In this episode of HJ Talks about Abuse podcast, Alan Collins and Feleena Grosvenor address Apple’s new system to scan iPhones for child sex abuse material.
Organisations, including Apple and Facebook, have been under criticism for, supposedly, prioritising customer privacy and keeping individuals safe from hackers and criminals. This is rather than using processes to identify and report child sexual abuse material.
This is related to the previous podcast “Encryption on Tackling Child Sexual Abuse” whereby Alan and Feleena identified the issues with end-to-end encryption on apps such as Whatsapp and Facebook messenger.
Apple have announced details of a system which both limits the spread of child sexual abuse material and protects user privacy.
It is a system which, before the image is stored in iCloud photos, scans for child sexual abuse material from the existing database of known child abuse images. The system would identify not only the original but edited or similar versions of the original image.

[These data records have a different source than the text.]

import Literature.Analysis.Complex.SimplyConnectedOfCompl
import Literature.Topology.PlaneTopology.EilenbergCriterion
import HarnessLib

/-!
# The complement of a Jordan arc, inverted about an endpoint, and its Riemann map

For a Jordan arc `L ⊆ ℂ` (`e : [0, 1] ≃ₜ L`) with initial point `a = e 0`, the inversion
`T(w) = (w - a)⁻¹` carries the connected open set `ℂ ∖ L` (separation theorem for Jordan arcs,
`Literature.Topology.PlaneTopology.JordanArcSeparation_holds`) onto the punctured set
`Ω' ∖ {0}`, where

  `Ω' = arcInv L a = {0} ∪ {ζ ≠ 0 : a + ζ⁻¹ ∉ L}`

is OPEN (it contains the disc `B(0, R⁻¹)` when `L ⊆ B̄(a, R)`), CONNECTED, and HOLE-FREE: its
complement `T(L ∖ {a})` is connected (the arc minus an endpoint is the continuous injective
image of `(0, 1]`) and unbounded (it explodes at `a`). Hence `Ω'` carries holomorphic square
roots (`Complex.hasSqrt_of_compl`) and the Riemann mapping theorem of the tree
(`Complex.exists_bijOn_ball_of_hasSqrt`) gives a conformal map `φ : Ω' → 𝔻` with `φ(0) = 0`
(`exists_arcRiemannMap`). The pull-back

  `arcGreen e w = -log ‖φ((w - a)⁻¹)‖` (`w ∉ L`), `= 0` (`w ∈ L`)

is **the Green function of `ℂ ∖ L` with pole at `∞`**: positive and harmonic off `L` (it is
`-log ‖Φ‖` for the zero-free holomorphic `Φ = φ ∘ T`, `‖Φ‖ < 1`), and continuous on `ℂ` with
value `0` on `L` (`continuous_arcGreen`: the sets `{‖φ‖ ≤ 1 - ε}` are the compact images of
closed discs under `φ⁻¹`). Quantitative bounds (Koebe, Schwarz, Harnack) are drawn in
`ArcGreenEstimates`; the Green function is the potential-theoretic input of the harmonic-measure
estimate behind [LSW] Lemma 6.3 (`Literature/Probability/RandomPlanarGeometry`).

References: Ch. Pommerenke, *Boundary Behaviour of Conformal Maps* (1992), §1.1–1.3 (conformal
maps of simply connected domains, Koebe); T. Ransford, *Potential Theory in the Complex Plane*
(1995), §4.4 (Green functions) — only the construction via the Riemann map is used here.
-/

noncomputable section
import Summits.QuantumFields.YangMills.Theorems.AlphaInputsT3ACv3StencilGauge
import HarnessLib

/-!
# `AlphaInputsT3ACv3StencilGaugeSet` — (r1-σ)(σ-B′): the stencil gauge of `…StencilGauge` in the SET currency of its consumer (★w4 g2 `…NewtonLiftFramedLinearisation`:
# `N : Set (Site P 0)`, hypotheses `∀ b, b.src ∈ N → b.tgt ∈ N → ‖U^σ(b) − 1‖ ≤ η`): the region `anchoredUnion y T = ⋃_i [y, y + T_i]` as a set of sites, and ★★ `norm_gaugeAct_axialT_sub_one_le_of_mem`:
# from `dist1 ≤ δ` on the plaquettes with lower and upper corner in `anchoredUnion y T`, EVERY bond with both endpoints in it has `‖U^{axialT U y}(b) − 1‖ ≤ S·δ` (`S ≥ Σ_κ T_i κ` for all `i`)
# — cell `ym3-torus`, width seat `ym-ust-19936-w2` (g2)

WHY.  `…StencilGauge` concludes bond by bond from integer side data; the consumer quantifies over a site set.  The two agree because anchored boxes are DOWN-CLOSED: a bond∕plaquette with its far
corner in `[y, y + T_i]` and its near corner anywhere in the union lies in `[y, y + T_i]` entirely (no wrap-around under the margin `2·T_i κ + 4 ≤ sitesPerDir`, `B10Eq27TorusAxialLog.rel_shift_of_le`).
WHAT.  def `anchoredUnion y T : Set (Site P j)`; `mem_anchoredUnion`; `rel_shift_of_mem` (no wrap for members); `dist1_gaugeAct_axialT_le_of_mem` (any `GaugeGroup`, `≤ S·δ`); ★★ `norm_gaugeAct_axialT_sub_one_le_of_mem`
(`SU(n)`, operator norm); `exists_flat_gauge_on_anchoredUnion` (the `∃ σ` packaging: `σ = axialT U y`).
HONEST FRAMING.  Bookkeeping over `…StencilGauge`; count-neutral helper toward the (FL) row of 2′∕2′χ (`--supports stmt-QuantumFields-19936`); which `(y, T)` describe `(stencil of c) ∩ Ω_fine` is the
chart's ((S5)); (FL)∕`hLift`, the stub, the crux and the gap are NOT claimed; registry untouched.  YM₃ on the three-torus is RUNG R3 of the programme, not the Clay problem.

References: T. Bałaban, Commun. Math. Phys. 98 (1985) 17–51 [Balaban1985Averaging] ((8) p.18, pp.24–25); Commun. Math. Phys. 99 (1985) 75–102 [Balaban1985RegularSpaces] (Lemma 1 (1.25) p.79).
-/

set_option autoImplicit false

noncomputable section

open scoped Matrix.Norms.L2Operator

namespace Summit.QuantumFields.YangMills.Theorems.StencilGauge

open Literature.MathematicalPhysics.QuantumFieldTheory.Balaban1983to89
open B10Eq27TorusAxialLog (axialT gaugeActT rel rel_shift_of_le)
open B7Prop1Explicit (l1 e e_apply)

variable {P : Params} {j : ℕ}

/-! ## §1 The region as a set of sites -/

/-- **THE ANCHORED UNION** `⋃_i [y, y + T_i]` as a set of torus sites (relative coordinates `rel y x ∈ [0, T_i]` for some `i`). [folklore] -/
def anchoredUnion (y : Site P j) {m : ℕ} (T : Fin m → Fin P.d → ℤ) : Set (Site P j) :=
  {x | ∃ i, ∀ κ, 0 ≤ rel y x κ ∧ rel y x κ ≤ T i κ}

/-- Membership unfolded. [folklore] -/
theorem mem_anchoredUnion (y : Site P j) {m : ℕ} (T : Fin m → Fin P.d → ℤ) (x : Site P j) :
    x ∈ anchoredUnion y T ↔ ∃ i, ∀ κ, 0 ≤ rel y x κ ∧ rel y x κ ≤ T i κ := Iff.rfl

/-- **NO WRAP-AROUND FOR MEMBERS**: under the margin `2·T_i κ + 4 ≤ sitesPerDir`, a member `x` has `rel y (x + e_μ) = rel y x + e_μ`. [folklore] -/
theorem rel_shift_of_mem (y : Site P j) {m : ℕ} (T : Fin m → Fin P.d → ℤ) (hTN : ∀ i κ, 2 * T i κ + 4 ≤ (P.sitesPerDir j : ℤ)) {x : Site P j}
    (hx : x ∈ anchoredUnion y T) (μ : Fin P.d) : rel y (x.shift μ) = rel y x + e μ := by
  obtain ⟨i, hi⟩ := hx
  exact rel_shift_of_le y x μ (by linarith [(hi μ).2, hTN i μ])

/-! ## §2 Every bond of the region is flat in the comb gauge from `y` -/

/-- **THE STENCIL GAUGE, SET FORM** (any `GaugeGroup`): plaquettes with lower corner and upper corner in `anchoredUnion y T` within `δ ≥ 0` of `1` ⟹ every bond with both endpoints in
`anchoredUnion y T` has `dist1((U^{axialT U y})(b)) ≤ S·δ`, `S` any common bound of the side sums `Σ_κ T_i κ`. [cite: Balaban1985Averaging, pp.24-25; Balaban1985RegularSpaces, Lemma 1 (1.25) p.79] -/
theorem dist1_gaugeAct_axialT_le_of_mem {G : Type*} [GaugeGroup G] (U : GaugeField P j G) {δ : ℝ} (hδ : 0 ≤ δ) (y : Site P j) {m : ℕ} (T : Fin m → Fin P.d → ℤ)
    (hT0 : ∀ i κ, 0 ≤ T i κ) (hTN : ∀ i κ, 2 * T i κ + 4 ≤ (P.sitesPerDir j : ℤ)) {S : ℝ} (hS : ∀ i, ∑ κ, (T i κ : ℝ) ≤ S)
    (hU : ∀ q : Plaq P j, q.src ∈ anchoredUnion y T → (q.src.shift q.μ).shift q.ν ∈ anchoredUnion y T → dist1 (GaugeField.plaqHol U q) ≤ δ)
    (b : PBond P j) (hs : b.src ∈ anchoredUnion y T) (ht : b.tgt ∈ anchoredUnion y T) :
    dist1 (GaugeField.gaugeAct (axialT U y) U b) ≤ S * δ := by
  -- the far endpoint decides the sub-box
  have hshift : rel y b.tgt = rel y b.src + e b.dir := rel_shift_of_mem y T hTN hs b.dir
  obtain ⟨i₀, h₀⟩ := hs
  obtain ⟨i, hi⟩ := ht
  have hv : ∀ κ, 0 ≤ rel y b.src κ := fun κ => (h₀ κ).1
  have hx : ∀ κ, (rel y b.src + e b.dir) κ ≤ T i κ := fun κ => by rw [← hshift]; exact (hi κ).2
  -- the plaquette window of `…StencilGauge` from the set window
  have hW : ∀ q : Plaq P j, (∃ i, ∀ κ, 0 ≤ rel y q.src κ ∧ (rel y q.src + e q.μ + e q.ν) κ ≤ T i κ) → dist1 (GaugeField.plaqHol U q) ≤ δ := by
    rintro q ⟨i', hq⟩
    have he : ∀ κ, rel y q.src κ ≤ (rel y q.src + e q.μ + e q.ν) κ ∧ (rel y q.src + e q.μ) κ ≤ (rel y q.src + e q.μ + e q.ν) κ := fun κ => by
      simp only [Pi.add_apply, e_apply]; split_ifs <;> omega
    have hsrc : q.src ∈ anchoredUnion y T := ⟨i', fun κ => ⟨(hq κ).1, (he κ).1.trans (hq κ).2⟩⟩
    have h1 : rel y (q.src.shift q.μ) = rel y q.src + e q.μ := rel_shift_of_mem y T hTN hsrc q.μ
    have hmid : q.src.shift q.μ ∈ anchoredUnion y T := ⟨i', fun κ => ⟨by rw [h1]; exact (hq κ).1.trans (by simp only [Pi.add_apply, e_apply]; split_ifs <;> omega),
      by rw [h1]; exact (he κ).2.trans (hq κ).2⟩⟩
    have h2 : rel y ((q.src.shift q.μ).shift q.ν) = rel y q.src + e q.μ + e q.ν := by rw [rel_shift_of_mem y T hTN hmid q.ν, h1]
    have hfar : (q.src.shift q.μ).shift q.ν ∈ anchoredUnion y T := ⟨i', fun κ => ⟨by rw [h2]; exact (hq κ).1.trans (he κ).1, by rw [h2]; exact (hq κ).2⟩⟩
    exact hU q hsrc hfar
  have hb : b = ⟨b.src, b.dir⟩ := rfl
  have h := dist1_gaugeActT_axialT_le_sum_of_boxes U hδ y T hT0 hTN hW b.src b.dir hv i hx
  rw [hb]
  exact h.trans (mul_le_mul_of_nonneg_right (hS i) hδ)

/-! ## §3 The `SU(n)` reading and the `∃ σ` packaging -/

section SU

variable {n : Type*} [Fintype n] [DecidableEq n] [Nonempty n]

/-- **★★ THE STENCIL GAUGE IN THE CONSUMER'S CURRENCY**: for `U : SU(n)`-field, `N := anchoredUnion y T` and `σ := axialT U y`: `∀ b, b₋ ∈ N → b₊ ∈ N → ‖(U^σ)(b) − 1‖ ≤ S·δ`, from
`dist1 ≤ δ` on the plaquettes with lower and upper corner in `N`. [cite: Balaban1985Averaging, (8) p.18, pp.24-25; Balaban1985RegularSpaces, Lemma 1 (1.25) p.79] -/
theorem norm_gaugeAct_axialT_sub_one_le_of_mem (U : GaugeField P j (Matrix.specialUnitaryGroup n ℂ)) {δ : ℝ} (hδ : 0 ≤ δ) (y : Site P j) {m : ℕ} (T : Fin m → Fin P.d → ℤ)
    (hT0 : ∀ i κ, 0 ≤ T i κ) (hTN : ∀ i κ, 2 * T i κ + 4 ≤ (P.sitesPerDir j : ℤ)) {S : ℝ} (hS : ∀ i, ∑ κ, (T i κ : ℝ) ≤ S)
    (hU : ∀ q : Plaq P j, q.src ∈ anchoredUnion y T → (q.src.shift q.μ).shift q.ν ∈ anchoredUnion y T → dist1 (GaugeField.plaqHol U q) ≤ δ)
    (b : PBond P j) (hs : b.src ∈ anchoredUnion y T) (ht : b.tgt ∈ anchoredUnion y T) :
    ‖((GaugeField.gaugeAct (axialT U y) U b : Matrix.specialUnitaryGroup n ℂ) : Matrix n n ℂ) - 1‖ ≤ S * δ :=
  dist1_gaugeAct_axialT_le_of_mem U hδ y T hT0 hTN hS hU b hs ht

/-- **THE `∃ σ` PACKAGING**: an `S·δ`-flat gauge on the anchored union exists (namely the comb gauge from `y`). [cite: Balaban1985Averaging, (8) p.18, pp.24-25] -/
theorem exists_flat_gauge_on_anchoredUnion (U : GaugeField P j (Matrix.specialUnitaryGroup n ℂ)) {δ : ℝ} (hδ : 0 ≤ δ) (y : Site P j) {m : ℕ} (T : Fin m → Fin P.d → ℤ)
    (hT0 : ∀ i κ, 0 ≤ T i κ) (hTN : ∀ i κ, 2 * T i κ + 4 ≤ (P.sitesPerDir j : ℤ)) {S : ℝ} (hS : ∀ i, ∑ κ, (T i κ : ℝ) ≤ S)
    (hU : ∀ q : Plaq P j, q.src ∈ anchoredUnion y T → (q.src.shift q.μ).shift q.ν ∈ anchoredUnion y T → dist1 (GaugeField.plaqHol U q) ≤ δ) :
    ∃ σ : GaugeTransf P j (Matrix.specialUnitaryGroup n ℂ), ∀ b : PBond P j, b.src ∈ anchoredUnion y T → b.tgt ∈ anchoredUnion y T →
      ‖((GaugeField.gaugeAct σ U b : Matrix.specialUnitaryGroup n ℂ) : Matrix n n ℂ) - 1‖ ≤ S * δ :=
  ⟨axialT U y, fun b hs ht => norm_gaugeAct_axialT_sub_one_le_of_mem U hδ y T hT0 hTN hS hU b hs ht⟩

end SU

end Summit.QuantumFields.YangMills.Theorems.StencilGauge

end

Apple claims that it has an extremely high level of accuracy and each report will be manually reviewed to confirm if there is a match. If there is, it would then disable the user’s account and report to the authorities.
The limitation is that the images have to be in their iCloud Photos account to be caught by the system. On the one hand, this limits the benefit to tackling the spread of child sexual abuse images, but on the other it limits the negative impact on customer privacy as their images can be saved elsewhere.
Whether the system goes too far or not far enough, ultimately, it identifies prohibited content and may serve to encourage other organisations to introduce the same.